Psychometric Validation

The 11-item version of the HESD that emerged from the content validity interviews was included as an exploratory endpoint in a phase 2b dose-ranging trial conducted to evaluate the efficacy and safety of delgocitinib cream in patients with mild to severe CHE (NCT03683719). Data from the trial were used to support item reduction, development of scoring and initial evaluation of psychometric properties (see Table S1 for more detail on methods). Analyses were conducted in the full sample (N = 258). The study design and eligibility criteria for the phase 2b trial have been previously described [19].

Psychometric results from the phase 2b trial were reviewed by the US FDA, who recommended deletion of additional items (those assessing signs/symptoms least commonly reported) and the use of Patient-Global Impression (PGI) items that were more specific to the targeted measurement concepts as part of the anchor-based analyses conducted to confirm within-individual responder definitions for the HESD scores (e.g., for the HESD Itch score it was recommended to use a PGI-Severity [PGI-S] item asking about severity of itch rather than just severity of CHE). Following this feedback, additional items were removed resulting in the 6-item HESD and specific PGI items were developed for itch and pain.

The 6-item HESD was included as a secondary endpoint in a phase 3, randomized, double-blind, vehicle-controlled, parallel-group, multi-site trial evaluating the efficacy and safety of twice-daily application of delgocitinib cream 20 mg/g versus cream vehicle over a 16-week treatment period in adults with moderate to severe CHE (NCT04871711; DELTA 1). Data from the first 280 participants with an IGA-CHE score at Baseline and Week 16 were used to perform confirmatory evaluation of the measurement properties of the 6-item HESD, including anchor- and distribution-based analyses to support interpretation of change. The HESD was completed on an electronic device (eDiary) starting at least 7 days prior to Baseline and then every evening until Week 16.

Eligibility Criteria

Participants in the phase 3 trial were required to have: a diagnosis of CHE, defined as HE that has persisted for > 3 months or returned twice or more within the last 12 months; moderate to severe CHE at screening and Baseline according to the Investigator Global Assessment for Chronic Hand Eczema (IGA-CHE; score of 3 or 4); a HESD Itch score (weekly average) of ≥ 4 points for the 7 days preceding Baseline; a documented recent history of inadequate response to treatment with topical corticosteroids (TCS) (at any time within 1 year before the screening visit) or for whom TCS were documented to be otherwise medically inadvisable (e.g., due to important side effects or safety risks).

Trial Assessments

Other clinical outcome assessment (COA) measures administered alongside the HESD during the phase 3 trial were used to support construct validity analyses, define participants with stable CHE for test-retest reliability analysis and define participants who experienced change. Details of the other COA measures included in analyses are provided in Table 1.

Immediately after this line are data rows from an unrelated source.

/-- A structure satisfies the universal closure of `φ` iff `φ` holds at every assignment.
[folklore] -/
theorem realize_closure_iff {α : Type*} [DecidableEq α] (φ : Language.orderedExpRing.Formula α)
    (M : Type*) [Language.orderedExpRing.Structure M] [Nonempty M] :
    M ⊨ closure φ ↔ ∀ v : α → M, φ.Realize v := by
  rw [closure, Sentence.Realize, Formula.realize_iAlls]
  refine ⟨?_, ?_⟩
  · intro h v
    have h1 := h (v ∘ (↑))
    rw [Formula.realize_relabel] at h1
    have h2 : Formula.Realize
        (φ.restrictFreeVar (_root_.id : φ.freeVarFinset → ↥φ.freeVarFinset)) (v ∘ (↑)) ↔
        φ.Realize v := by
      simpa [Formula.Realize] using
        (BoundedFormula.realize_restrictFreeVar (φ := φ) (f := _root_.id) (v := v ∘ (↑))
          (xs := default) v (fun a => rfl))
    exact h2.1 h1
  · intro h i
    rw [Formula.realize_relabel]
    obtain ⟨m⟩ := (inferInstance : Nonempty M)
    -- extend the finite assignment `i` to all variables
    let v : α → M := fun a => if ha : a ∈ φ.freeVarFinset then i ⟨a, ha⟩ else m
    have hv : v ∘ ((↑) : φ.freeVarFinset → α) = i := by
      funext a
      simp [v, Function.comp]
    have h2 : Formula.Realize
        (φ.restrictFreeVar (_root_.id : φ.freeVarFinset → ↥φ.freeVarFinset)) (v ∘ (↑)) ↔
        φ.Realize v := by
      simpa [Formula.Realize] using
        (BoundedFormula.realize_restrictFreeVar (φ := φ) (f := _root_.id) (v := v ∘ (↑))
          (xs := default) v (fun a => rfl))
    have h3 := h2.2 (h v)
    rw [hv] at h3
    exact h3

/-- **Transfer of formulas** (Wilkie 1989, §2 "by transfer"): a formula of the language of ordered
exponential rings, in any type of free variables, holds at every assignment in a model `K` of
`T_exp = Th(ℝ_exp)` iff it holds at every assignment in `ℝ`. [cite: Wilkie1989, §2, p. 387] -/
theorem realize_formula_iff_real {α : Type*} (φ : Language.orderedExpRing.Formula α) :
    (∀ v : α → K, φ.Realize v) ↔ ∀ v : α → ℝ, φ.Realize v := by
  classical
  rw [← realize_closure_iff, ← realize_closure_iff]
  exact realize_sentence_iff_real K _

/-- **Transfer of formulas**, the direction used in practice: what holds identically in `ℝ_exp`
holds identically in every model of `T_exp`. [cite: Wilkie1989, §2, p. 387] -/
theorem realize_formula_of_real {α : Type*} (φ : Language.orderedExpRing.Formula α)
    (h : ∀ v : α → ℝ, φ.Realize v) (v : α → K) : φ.Realize v :=
  (realize_formula_iff_real K φ).2 h v

end Transfer

/-! ### Exponential terms as smooth functions on `ℝⁿ` -/

section Smooth

variable {κ ι : Type}

/-- **Exponential terms define smooth functions on `ℝⁿ`**: the function `x ↦ t(a, x)` defined by a
term `t` with parameters (at values `a`) is `Cⁿ` for every `n` (by induction on the term:
coordinates, constants, `+`, `*`, `-`, `exp` are smooth; Wilkie 1989, p. 385, identifies terms
with "the corresponding functions"). [cite: Wilkie1989, §1, p. 385] -/
theorem contDiff_realize [Fintype ι] (t : Language.orderedExpRing.Term (κ ⊕ ι)) (a : κ → ℝ)
    {n : WithTop ℕ∞} : ContDiff ℝ n (fun x : ι → ℝ => t.realize (Sum.elim a x)) := by
  induction t with
  | var v =>
    rcases v with c | j
    · simpa using contDiff_const (c := a c)
    · simpa using (contDiff_apply ℝ ℝ j)
  | func f ts ih =>
    cases f with
    | add =>
      have := (ih 0).add (ih 1)
      simpa [Term.realize] using this
    | mul =>
      have := (ih 0).mul (ih 1)
      simpa [Term.realize] using this
    | neg =>
      have := (ih 0).neg
      simpa [Term.realize] using this
    | zero => simpa [Term.realize] using contDiff_const (c := (0 : ℝ))
    | one => simpa [Term.realize] using contDiff_const (c := (1 : ℝ))
    | exp =>
      have := (ih 0).exp
      simpa [Term.realize] using this

/-- Exponential terms define continuous functions on `ℝⁿ`. [folklore] -/
theorem continuous_realize [Fintype ι] (t : Language.orderedExpRing.Term (κ ⊕ ι)) (a : κ → ℝ) :
    Continuous (fun x : ι → ℝ => t.realize (Sum.elim a x)) :=
  (contDiff_realize t a (n := 0)).continuous

/-- Exponential terms are strictly differentiable at every point of `ℝⁿ`. [folklore] -/
theorem hasStrictFDerivAt_realize [Fintype ι] (t : Language.orderedExpRing.Term (κ ⊕ ι))
    (a : κ → ℝ) (x : ι → ℝ) :
    HasStrictFDerivAt (fun x : ι → ℝ => t.realize (Sum.elim a x))
      (fderiv ℝ (fun x : ι → ℝ => t.realize (Sum.elim a x)) x) x :=
  (contDiff_realize t a (n := 1)).contDiffAt.hasStrictFDerivAt (by simp)

/-- **The formal partial derivative is the partial derivative**: the Fréchet derivative of the
function defined by `t`, evaluated on the `i`-th coordinate vector, is the realization of
`termPDeriv i t` (Wilkie 1989, p. 385). [cite: Wilkie1989, §1, p. 385] -/
theorem fderiv_realize_single [Fintype ι] [DecidableEq ι]
    (t : Language.orderedExpRing.Term (κ ⊕ ι)) (a : κ → ℝ) (x : ι → ℝ) (i : ι) :
    fderiv ℝ (fun x : ι → ℝ => t.realize (Sum.elim a x)) x (Pi.single i 1) =
      (termPDeriv i t).realize (Sum.elim a x) := by
  have h1 : HasDerivAt (fun s : ℝ => t.realize (Sum.elim a (Function.update x i s)))
      (fderiv ℝ (fun x : ι → ℝ => t.realize (Sum.elim a x)) x (Pi.single i 1)) (x i) := by
    have hf : HasFDerivAt (fun x : ι → ℝ => t.realize (Sum.elim a x))
        (fderiv ℝ (fun x : ι → ℝ => t.realize (Sum.elim a x)) x) (Function.update x i (x i)) := by
      rw [Function.update_eq_self]
      exact (hasStrictFDerivAt_realize t a x).hasFDerivAt
    exact hf.comp_hasDerivAt (x i) (hasDerivAt_update x i (x i))
  have h2 : HasDerivAt (fun s : ℝ => t.realize (Sum.elim a (Function.update x i s)))
      ((termPDeriv i t).realize (Sum.elim a x)) (x i) :=
    hasDerivAt_realize_termPDeriv a x i t
  exact h1.unique h2

end Smooth

end RealExpModel

end Literature.ModelTheory.ExponentialFields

Table 1 Overview of other relevant COA instruments included in the phase 3 clinical trial

Statistical Methods

Table 2 details the psychometric analyses used in this study. All analyses were conducted in the psychometric analysis population (comprised of the first 280 participants randomized with an IGA-CHE completion at Baseline and Week 16) and using data from Week 4, unless otherwise specified. Week 4 was selected as this timepoint was expected to provide a greater distribution of scores than other timepoints such as Baseline or Week 16. The psychometric analysis population sample size was determined by calculating the sample size that would be required to achieve a mean change in HESD scores for the moderately improved anchor group with a 95% confidence interval (CI) width of less than 1 (< 25.0% of the expected mean change of 4). This calculation assumed the same proportion of participants achieving ‘moderately improved’ and the same standard deviation (SD) as the phase 2b sample, leaving room for dropout/assumption violation. All statistical analyses were detailed a priori in a psychometric analysis plan and conducted in accordance with European Medicines Agency (EMA) and US FDA standards and US FDA guidance for PROMs and other COAs [11, 14, 22, 23].

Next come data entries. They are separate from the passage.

import Summits.BirchSwinnertonDyer.Rank1Residual.ManinAdditive.OddDegreeTooth
import Literature.NumberTheory.EllipticCurves.Isogeny
import Literature.NumberTheory.EllipticCurves.QuadraticTwist
import HarnessLib
import HarnessLib.Audit.Tags

/-!
# WILD-OM `RbTotallyBlindWildOrbitMinimal` — C2's WILD totally-Kummer-blind residual restricted to the ORBIT-MINIMAL
# classes, BY NAME (cell `bsd-f2-manin`; lead `bsd-line-manin23-p1` gen 5, typing ask T-p1-g5-2, 2026-08-28T12:22:04Z)

HONEST FRAMING.  LENS = analytic / period-lattice (planner `bsd-f2-manin-an`, g17: the tame/wild split of the blind
residual, `OddDegreeTooth.RbTotallyBlindTame` / `RbTotallyBlindWild`) as SHARPENED by the C2 lead `bsd-line-manin23-p1`
(gen 5, skeleton v12 of `kato_shift_two`, HOME/p1/Line-kato-shift-two-v12.lean 9e8a82ab335972fa, stub 6e): the wild
blind stub now carries the five twist-orbit-minimality clauses of p617384 (v10's blind stub VERBATIM with `2³ ∣ N` in
place of `2² ∣ N`), and the lead PROVED `RbTotallyBlindWild ⟹ WILD-OM`
(`Summit.BirchSwinnertonDyer.BirchSwinnertonDyer.Theorems.ManinLocalTwoThree.wildOrbitMinimal_of_rbTotallyBlindWild`,
`Theorems/ManinLocalTwoThreeWildBlindOrbitMinimal.lean`, p632784 — under `Theorems/` because the `u = 1` model-change
plumbing `exists_datum_smul_blindData` lives in the route cone), so v12's open content SHRINKS relative to v11.  This
sibling of `OddDegreeTooth.lean` (kept apart to hold that file under 400 lines; same namespace) NAMES the stub's
signature VERBATIM so that v13 := all six stubs BY NAME (`stub_rbTotallyBlindWildOrbitMinimal : RbTotallyBlindWildOrbitMinimal`).

* **WILD-OM `RbTotallyBlindWildOrbitMinimal`** — for an `X₀(N)`-optimal `W` (lattice clause) with `2³ ∣ N` that is
  twist-orbit-minimal (no `−1, ±2`-twist partner of lower `2`-level; no `q*`-twist partner of lower `q`-level; the
  three `2`-adic / `q*` descent exclusions of p617384) and admits a `u = 1` integral model `M` with `a₁ = a₃ = 0`,
  globally minimal, with a rational `2`-torsion root and EVERY rational root Kummer-blind (`KummerBlindAtTwo`), the
  Manin constant is odd.  In Cremona's range (`N < 5·10⁵`) the instances are 32a1, 128b1, 128d1 (the 31 `χ₋₁`-twists
  at `16(m² + 4)` of an's wild list leave by the orbit clauses); conjecturally nothing else (imc E-imc-29).  OPEN; an
  instance of Manin's `c₀` odd; no mechanism claimed.
No edges here: the two edges the line uses (`wildOrbitMinimal_of_rbTotallyBlindWild`,
`blindOrbitMinimalResidual_of_rbTotallyBlindTame_of_wildOrbitMinimal`) are the lead's, under `Theorems/` (p632784), and
get re-pointed to this name by the lead.

REFUTER STATUS at filing: refuter-1 by-name probes of p632442 / p632784 asked by the lead (12:22:04Z), PENDING; the parent
rows `RbTotallyBlind` / `RbTotallyBlindTame` / `RbTotallyBlindWild` SURVIVE refuter-1 §R57 / RB63.  Filed on the lead's
explicit ask (precedents T-imc-8b, T-an-26, T-p1-g5-1).  Beyond-print theorem: no.  BSD is not proved by this; Manin's
conjecture is not proved by this.
-/

set_option autoImplicit false

noncomputable section

open PowerSeries CongruenceSubgroup
open WeierstrassCurve Literature.NumberTheory.EllipticCurves Literature.NumberTheory.EllipticCurves.ModularForms

namespace Summit.BirchSwinnertonDyer.Rank1Residual.ManinAdditive.OddDegreeTooth

open Summit.BirchSwinnertonDyer.Rank1Residual.ManinAdditive.ShimuraLedger
  Summit.BirchSwinnertonDyer.Rank1Residual.ManinAdditive.CuspidalKummer

/-- **WILD-OM `RbTotallyBlindWildOrbitMinimal` (cell bsd-f2-manin / lead bsd-line-manin23-p1 gen 5; honest residual,
nothing asserted): the ORBIT-MINIMAL totally Kummer-blind WILD residual of C2** — `X₀(N)`-optimal `W` (lattice
clause), `2³ ∣ N`, the five twist-orbit-minimality clauses of p617384 VERBATIM (as in v10's blind stub and in
`CuspidalKummerThree.NoRationalThreeTorsionOrbitMinimalResidual`), a `u = 1` integral model `M` of `W` with
`a₁ = a₃ = 0`, globally minimal, SOME rational `2`-torsion root and ALL rational roots Kummer-blind
(`KummerBlindAtTwo M.a₂ M.a₄ e`) ⟹ `2 ∤ c`.  VERBATIM the signature of `stub_rbTotallyBlindWildOrbitMinimal` of the
C2 skeleton v12 (HOME/p1/Line-kato-shift-two-v12.lean 9e8a82ab335972fa :98–130) = the hypothesis of the lead's
`wildOrbitMinimal_of_rbTotallyBlindWild` (p632784), which PROVES `RbTotallyBlindWild ⟹` this (so it is WEAKER than
an's `RbTotallyBlindWild`).  Census (BC5 witness; an g17 MEMO-an §59, lead 12:22:04Z): in Cremona's range
`N < 5·10⁵` the wild totally blind optimal classes are the 31 `χ₋₁`-twists at `16(m² + 4)` (not orbit-minimal: clause 3)
and 32a1, 128b1, 128d1 — the instances of this residual, all with `c₀ = 1`; conjecturally no further instance (imc
E-imc-29).  Why it might fail: an orbit-minimal optimal curve at `8 ∣ N` with all rational `2`-torsion Kummer-blind
and EVEN Manin constant (none known; Cremona: `c₀ = 1` for all optimal curves `N < 5·10⁵`).  REF1 by-name probe
PENDING at filing (lead's ask).  Beyond-print theorem: no.
[cite: Cremona2022ManinConstants, Table (shape only: `c₀ = 1` on the wild blind optimal classes `N < 5·10⁵`; the orbit-minimal wild blind residual is the cell's WILD-OM, C2 restricted, OPEN beyond — p632784)] -/
@[conjecture]
def RbTotallyBlindWildOrbitMinimal : Prop :=
  ∀ (W : WeierstrassCurve ℚ) [W.IsElliptic] [W.IsGloballyMinimal] {N : ℕ} [NeZero N]
    (D : ModularParametrizationData W N),
    (∀ z ∈ D.L.lattice, ∃ w ∈ periodLattice D.f, z = D.c * w) → 2 ^ 3 ∣ N →
    ¬ (∃ (W' : WeierstrassCurve ℚ) (d : ℤ), W'.IsElliptic ∧ W'.IsGloballyMinimal ∧
      (d = -1 ∨ d = 2 ∨ d = -2) ∧ IsIsogenous W (W'.quadraticTwist (d : ℚ)) ∧
      ¬ 2 ^ 2 ∣ W'.conductorNorm ℤ) →
    ¬ (∃ (W' : WeierstrassCurve ℚ) (q : ℕ), W'.IsElliptic ∧ W'.IsGloballyMinimal ∧
      q.Prime ∧ q ≠ 2 ∧ q ^ 2 ∣ N ∧
      IsIsogenous W (W'.quadraticTwist (((-1 : ℤ) ^ (q / 2) * q : ℤ) : ℚ)) ∧
      ¬ q ^ 2 ∣ W'.conductorNorm ℤ) →
    ¬ (∃ (A : WeierstrassCurve ℚ), A.IsElliptic ∧ A.IsGloballyMinimal ∧ 2 ^ 4 ∣ N ∧
      2 ^ 2 ∣ A.conductorNorm ℤ ∧ A.conductorNorm ℤ ∣ N ∧ A.conductorNorm ℤ < N ∧
      IsIsogenous W (A.quadraticTwist ((-1 : ℤ) : ℚ))) →
    ¬ (∃ (A : WeierstrassCurve ℚ) (_ : A.IsElliptic) (_ : A.IsGloballyMinimal) (N' : ℕ) (_ : NeZero N')
      (D' : ModularParametrizationData A N') (d : ℤ) (C : WeierstrassCurve ℚ) (u : VariableChange ℚ),
      C.IsElliptic ∧ C.IsGloballyMinimal ∧
      (∀ z ∈ D'.L.lattice, ∃ w ∈ periodLattice D'.f, z = D'.c * w) ∧ (d = 2 ∨ d = -2) ∧ 2 ^ 6 ∣ N ∧
      2 ^ 2 ∣ A.conductorNorm ℤ ∧ A.conductorNorm ℤ ∣ N ∧
      IsIsogenous W (A.quadraticTwist (d : ℚ)) ∧ u • A.quadraticTwist (d : ℚ) = C ∧
      C.Δ = (d : ℚ) ^ 6 * A.Δ ∧
      (A.conductorNorm ℤ < N ∨ A.minimalDiscriminantInt.natAbs < W.minimalDiscriminantInt.natAbs)) →
    ¬ (∃ (A : WeierstrassCurve ℚ) (_ : A.IsElliptic) (_ : A.IsGloballyMinimal)
      (D' : ModularParametrizationData A N) (q : ℕ) (C : WeierstrassCurve ℚ) (u : VariableChange ℚ),
      C.IsElliptic ∧ C.IsGloballyMinimal ∧
      (∀ z ∈ D'.L.lattice, ∃ w ∈ periodLattice D'.f, z = D'.c * w) ∧ q.Prime ∧ q ≠ 2 ∧ q ^ 2 ∣ N ∧
      IsIsogenous C W ∧ u • A.quadraticTwist (((-1 : ℤ) ^ (q / 2) * q : ℤ) : ℚ) = C ∧
      C.Δ = ((((-1 : ℤ) ^ (q / 2) * q : ℤ)) : ℚ) ^ 6 * A.Δ ∧
      A.minimalDiscriminantInt.natAbs < W.minimalDiscriminantInt.natAbs) →
    ∀ (C : VariableChange ℚ) (M : WeierstrassCurve ℤ), C.u = 1 → C • W = M.map (Int.castRingHom ℚ) →
      M.a₁ = 0 → M.a₃ = 0 → (C • W).IsGloballyMinimal →
      (∃ e : ℤ, (C • W).twoTorsionPolynomial.toPoly.IsRoot (e : ℚ)) →
      (∀ e : ℤ, (C • W).twoTorsionPolynomial.toPoly.IsRoot (e : ℚ) → KummerBlindAtTwo M.a₂ M.a₄ e) →
      ¬ (2 : ℤ) ∣ D.c

end Summit.BirchSwinnertonDyer.Rank1Residual.ManinAdditive.OddDegreeTooth

end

Table 2 Summary of psychometric analyses performed in the phase 3 clinical trial data

Results

Qualitative Interviews

Interview Sample Characteristics

A total of 20 adults with CHE from the US were interviewed (n = 10 in each interview round). The interview sample represented a diverse range of demographic and clinical characteristics (Table 3).

Table 3 Demographic and clinical characteristics of interview participants

Cognitive Debriefing of HESD

The items developed to assess all sign/symptom concepts identified as important during CE were generally found to be relevant and well understood (Table 4). Items assessing itch, redness, roughness and dryness were relevant for all participants, regardless of CHE subtype. Most participants correctly understood and accurately used the recall period throughout the HESD (≥ 75.0% for each item). All participants (n = 20/20) demonstrated an understanding of both the ‘severe’ and ‘worst imaginable’ options for the upper anchor label of the response scale. However, most (n = 10/16, 63.0%) reported a preference for the ‘severe’ option as it better reflected how they perceived their experience of signs/symptoms (n = 5), and it was easier for them to understand (n = 3). All participants asked found the touchscreen to be responsive (n = 6/6), the device light and easy to hold (n = 10/10), the font size appropriate and easy to read (n = 13/13) and navigating between the items to be easy (n = 13/13).

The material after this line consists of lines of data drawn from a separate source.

import Mathlib
import HarnessLib.Audit
import Summits.PneNP.PneNP.Theorems.PstarReaderCoreSystem
import Summits.PneNP.PneNP.Theorems.PstarGSystemFreeVar
import Summits.PneNP.PneNP.Theorems.PstarGSat
import Summits.PneNP.PneNP.Theorems.PstarGapTwoReadersProof

/-!
# Two constraints: a split reader collapses the core (ROUND-24, the "both-or-neither" step of the `|W| = 2` analysis, memo R10(v))

FRONTIER range-avoidance ladder, rung F-N3, ROUND 24 (cell `pnp-ideate`; restricted-model proof complexity — nothing here bears
on `P` versus `NP`).

Let `(J, W)` be minimal infeasible with `|W| ≤ 2` on a pure typed instance with simple overlaps, maximum degree `Δ`, boundary-
expanding up to `r ≥ |J|`.  Substitute ALL readers `R` of `J` for their second tips (`PstarReaderCore`): the core `J ∖ R` is minimal
infeasible under the substituted G-constraints (`PstarReaderCoreSystem`).  A reader `g` is SPLIT for a constraint `(C, b)` when
exactly one of its tips lies in `C`; equivalently (`mem_subC_tip_iff`) its first tip `t_g` survives in the substituted linear part
`subC R C`.  Then `t_g` is a FREE variable of the core system (read by no core output, no monomial slot), so row reduction at `t_g`
(`PstarGSystemFreeVar`) leaves at most ONE G-constraint, which by `PstarGSat.gSat` cannot be infeasible on the non-empty expanding core
unless it is the constant contradiction — and then core minimality empties the core.  So `J = R` is a reader family and
`PstarGapTwoReadersProof.card_le_eight` bounds it: **`card_le_of_split_reader : |J| ≤ 8Δ²`**.  Consequently the `|W| = 2` analysis
(T24.18) may assume that every reader has both or neither of its tips in each of the two constraints (memo ROUND-24-PRESEED §13
R10(v): "a split reader leaves a free variable, the constraints merge, `h = 1`, GSat").
-/

set_option linter.dupNamespace false

open Finset Literature.Computability.Complexity
open scoped symmDiff
open Summit.PneNP.PneNP.Theorems.PstarPDT (parity)
open Summit.PneNP.PneNP.Theorems.PstarTyped (Typed)
open Summit.PneNP.PneNP.Theorems.PstarSALevel (varSet BoundaryExpanding SimpleOverlap)
open Summit.PneNP.PneNP.Theorems.PstarGapLemma (Sat Feasible MinInfeasible MaxDegree)
open Summit.PneNP.PneNP.Theorems.PstarGapPeeling (feasible_of_boundaryExpanding)
open Summit.PneNP.PneNP.Theorems.PstarGapOneAll (gval)
open Summit.PneNP.PneNP.Theorems.PstarGConstraint (gval_nonconst_iff andPairs_simple)
open Summit.PneNP.PneNP.Theorems.PstarGSat (gSat)
open Summit.PneNP.PneNP.Theorems.PstarGapTwoReaders (IsReader)
open Summit.PneNP.PneNP.Theorems.PstarGapTwoReadersProof (card_le_eight)
open Summit.PneNP.PneNP.Theorems.PstarReaderCore
open Summit.PneNP.PneNP.Theorems.PstarReaderCoreSystem (ofParity subW core_not_solvable core_erase_solvable)
open Summit.PneNP.PneNP.Theorems.PstarGSystemFreeVar (elimG card_elimG_lt gsat_iff_elimG solves_iff_elimG monomials_elimG)

namespace Summit.PneNP.PneNP.Theorems.PstarGapTwoSplit

variable {n m : ℕ}

/-- **Split readers, in terms of the substituted linear part.**  For a reader `g ∈ R`, its first tip `t_g` lies in `subC R C`
iff exactly one of its two tips lies in `C`. -/
theorem mem_subC_tip_iff (I : LocalMap 4 n m) (hI : I.IsPure xorAndPred) {J R : Finset (Fin m)} (hRJ : R ⊆ J)
    (hR : ∀ g ∈ R, IsReader I J g) (C : Finset (Fin n)) {g : Fin m} (hg : g ∈ R) :
    I.vars g 0 ∈ subC I R C ↔ ¬ (I.vars g 0 ∈ C ↔ I.vars g 1 ∈ C) := by
  classical
  unfold subC
  have h1 : I.vars g 0 ∈ C \ R.image (fun h => I.vars h 1) ↔ I.vars g 0 ∈ C := by
    rw [mem_sdiff]
    constructor
    · exact fun h => h.1
    · intro h
      refine ⟨h, fun him => ?_⟩
      obtain ⟨h', hh', he⟩ := mem_image.1 him
      exact tip_ne_tip' I hI hRJ hR hg hh' he.symm
  have h2 : I.vars g 0 ∈ (R.filter fun h => I.vars h 1 ∈ C).image (fun h => I.vars h 0) ↔ I.vars g 1 ∈ C := by
    rw [mem_image]
    constructor
    · rintro ⟨h', hh', he⟩
      rw [← tip_injOn I hRJ hR (mem_filter.1 hh').1 hg he]
      exact (mem_filter.1 hh').2
    · exact fun h => ⟨g, mem_filter.2 ⟨hg, h⟩, rfl⟩
  rw [mem_symmDiff, h1, h2]
  tauto

/-- The value of the empty G-form. -/
theorem gval_empty_empty (I : LocalMap 4 n m) (z : Fin n → Bool) : gval I ∅ ∅ z = false := by
  simp [PstarGapOneAll.gval, PstarPDT.parity]

/-- **A split reader collapses the core.**  With at most two parity constraints: if, after substituting a set `R` of readers of `J`,
the first tip of some `g ∈ R` survives in a substituted linear part (`g` is split for that constraint), then `J ⊆ R` consists of
readers only, hence `|J| ≤ 8Δ²`.  (Typically `R` = all readers of `J`.) -/
theorem card_le_of_split_reader {Δ r : ℕ} (I : LocalMap 4 n m) (hI : I.IsPure xorAndPred) (hT : Typed I) (hS : SimpleOverlap I)
    (hB : BoundaryExpanding r I) (hD : MaxDegree Δ I) (y : Fin m → Bool) (W : Finset (Finset (Fin n) × Bool)) (J : Finset (Fin m))
    (hW : W.card ≤ 2) (hJr : J.card ≤ r) (hmin : MinInfeasible I y W J) {R : Finset (Fin m)} (hRJ : R ⊆ J)
    (hR : ∀ g ∈ R, IsReader I J g) {g : Fin m} (hg : g ∈ R) {w : Finset (Fin n) × Bool} (hw : w ∈ W)
    (hsplit : I.vars g 0 ∈ subC I R w.1) : J.card ≤ 8 * Δ ^ 2 := by
  classical
  -- the substituted system and the free variable
  set 𝒲 := (W.image (ofParity m)).image (subW I R y) with h𝒲
  set v := I.vars g 0 with hv
  set w₀ := subW I R y (ofParity m w) with hw₀def
  have hw₀ : w₀ ∈ 𝒲 := mem_image_of_mem _ (mem_image_of_mem _ hw)
  have hvw₀ : v ∈ w₀.1 := hsplit
  have hvJ : ∀ j ∈ J \ R, v ∉ varSet I j := by
    intro j hj
    have hjg : j ≠ g := fun h => (mem_sdiff.1 hj).2 (h ▸ hg)
    exact hR g hg 0 (by decide) j (mem_sdiff.1 hj).1 hjg
  have hmono : ∀ w' ∈ 𝒲, ∀ h ∈ w'.2.1, h ∈ R := by
    intro w' hw' h hh
    obtain ⟨w₁, hw₁, rfl⟩ := mem_image.1 hw'
    obtain ⟨w₂, -, rfl⟩ := mem_image.1 hw₁
    unfold subW ofParity at hh
    rcases (mem_subG_iff I R _ _ h).1 hh with h0 | h0
    · exact absurd h0 (notMem_empty _)
    · exact h0.1
  have hvG : ∀ w' ∈ 𝒲, ∀ h ∈ w'.2.1, I.vars h 2 ≠ v ∧ I.vars h 3 ≠ v := fun w' _ h _ =>
    ⟨fun e => hT g h 0 2 (by decide) (by decide) e.symm, fun e => hT g h 0 3 (by decide) (by decide) e.symm⟩
  -- the core is infeasible for the reduced (at most one-constraint) system
  have hcoreJ : (J \ R).card ≤ r := (card_le_card sdiff_subset).trans hJr
  have hcore : ¬ ∃ z : Fin n → Bool, (∀ j ∈ J \ R, I.eval z j = y j) ∧ ∀ w' ∈ elimG 𝒲 w₀ v, gval I w'.1 w'.2.1 z = w'.2.2 := by
    rw [← solves_iff_elimG I y hw₀ hvw₀ hvJ hvG]
    exact core_not_solvable I hI hT hRJ hR y hmin
  have hcard : (elimG 𝒲 w₀ v).card ≤ 1 := by
    have h1 := card_elimG_lt hw₀ v
    have h2 : 𝒲.card ≤ 2 := card_image_le.trans (card_image_le.trans hW)
    omega
  obtain ⟨z₀, hz₀⟩ := feasible_of_boundaryExpanding I hI hB y (J \ R) hcoreJ
  -- the reduced system is a single contradictory constraint
  have hcontra : ∀ u ∈ elimG 𝒲 w₀ v, ∀ z : Fin n → Bool, gval I u.1 u.2.1 z ≠ u.2.2 := by
    intro u hu
    have hsingle : elimG 𝒲 w₀ v = {u} := eq_singleton_iff_unique_mem.2 ⟨hu, fun u' hu' => card_le_one.1 hcard u' hu' u hu⟩
    have hcore' : ¬ ∃ z : Fin n → Bool, (∀ j ∈ J \ R, I.eval z j = y j) ∧ gval I u.1 u.2.1 z = u.2.2 := by
      rintro ⟨z, hzJ, hzu⟩
      exact hcore ⟨z, hzJ, fun u' hu' => by rw [hsingle, mem_singleton] at hu'; subst hu'; exact hzu⟩
    -- by `GSat` the constraint is constant …
    have hconst : u.1 = ∅ ∧ u.2.1 = ∅ := by
      by_contra hne
      have hne' : u.1 ≠ ∅ ∨ u.2.1 ≠ ∅ := by tauto
      have hdisj : Disjoint (J \ R) u.2.1 := by
        rw [disjoint_left]
        intro h hh hhu
        obtain ⟨w', hw', hh'⟩ := monomials_elimG hw₀ hu hhu
        exact (mem_sdiff.1 hh).2 (hmono w' hw' h hh')
      obtain ⟨z, hzJ, hzu⟩ := gSat n m r I hI hT hB hS y (J \ R) u.2.1 u.1 u.2.2 hcoreJ hdisj
        ((gval_nonconst_iff I (andPairs_simple I hI hS _).1 (andPairs_simple I hI hS _).2).2 hne')
      exact hcore' ⟨z, hzJ, hzu⟩
    -- … and violated by the peeling solution of the core, hence by everything
    intro z hz
    obtain ⟨h1, h2⟩ := hconst
    rw [h1, h2, gval_empty_empty] at hz
    refine hcore' ⟨z₀, hz₀, ?_⟩
    rw [h1, h2, gval_empty_empty, hz]
  -- the core is empty: deleting a core output cannot produce a solution of a contradictory constraint
  have hcore0 : J \ R = ∅ := by
    rcases (elimG 𝒲 w₀ v).eq_empty_or_nonempty with he | ⟨u, hu⟩
    · exfalso
      exact hcore ⟨z₀, hz₀, fun u hu => by rw [he] at hu; exact absurd hu (notMem_empty u)⟩
    · refine eq_empty_of_forall_notMem fun j hj => ?_
      obtain ⟨z, -, hz𝒲⟩ := core_erase_solvable I hI hRJ hR y hmin hj
      exact hcontra u hu z (((gsat_iff_elimG I hw₀ v z).1 hz𝒲).1 u hu)
  -- so `J` is a reader family
  have hJR : ∀ j ∈ J, IsReader I J j := by
    intro j hj
    by_contra hnot
    have : j ∈ J \ R := mem_sdiff.2 ⟨hj, fun h => hnot (hR j h)⟩
    rw [hcore0] at this
    exact notMem_empty j this
  exact card_le_eight I hI hT hS hD y W J hW hJR hmin

end Summit.PneNP.PneNP.Theorems.PstarGapTwoSplit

Table 4 Overview of HESD item understanding and relevance

Findings from the first round of interviews suggested several signs/symptoms were closely related or conceptually equivalent. To explore item redundancy and inform item reduction, seven participants (n = 7/10) in round two were asked to group the dermatological signs/symptoms they perceived to overlap conceptually. The most frequently reported conceptual overlaps were between flaking and cracking (n = 6/7), heat and burning (n = 5/7), hardness and roughness (n = 5/7) and hardness and thickening (n = 5/7).

Based on the findings from round one, input from the expert dermatologists and further consideration of the earlier CE findings, two additional items were added to assess concepts reported during the interviews not captured by the initial HESD (‘skin hardness’ and ‘oozing/weeping’). The original 13 items were retained for further evaluation in round two without revisions.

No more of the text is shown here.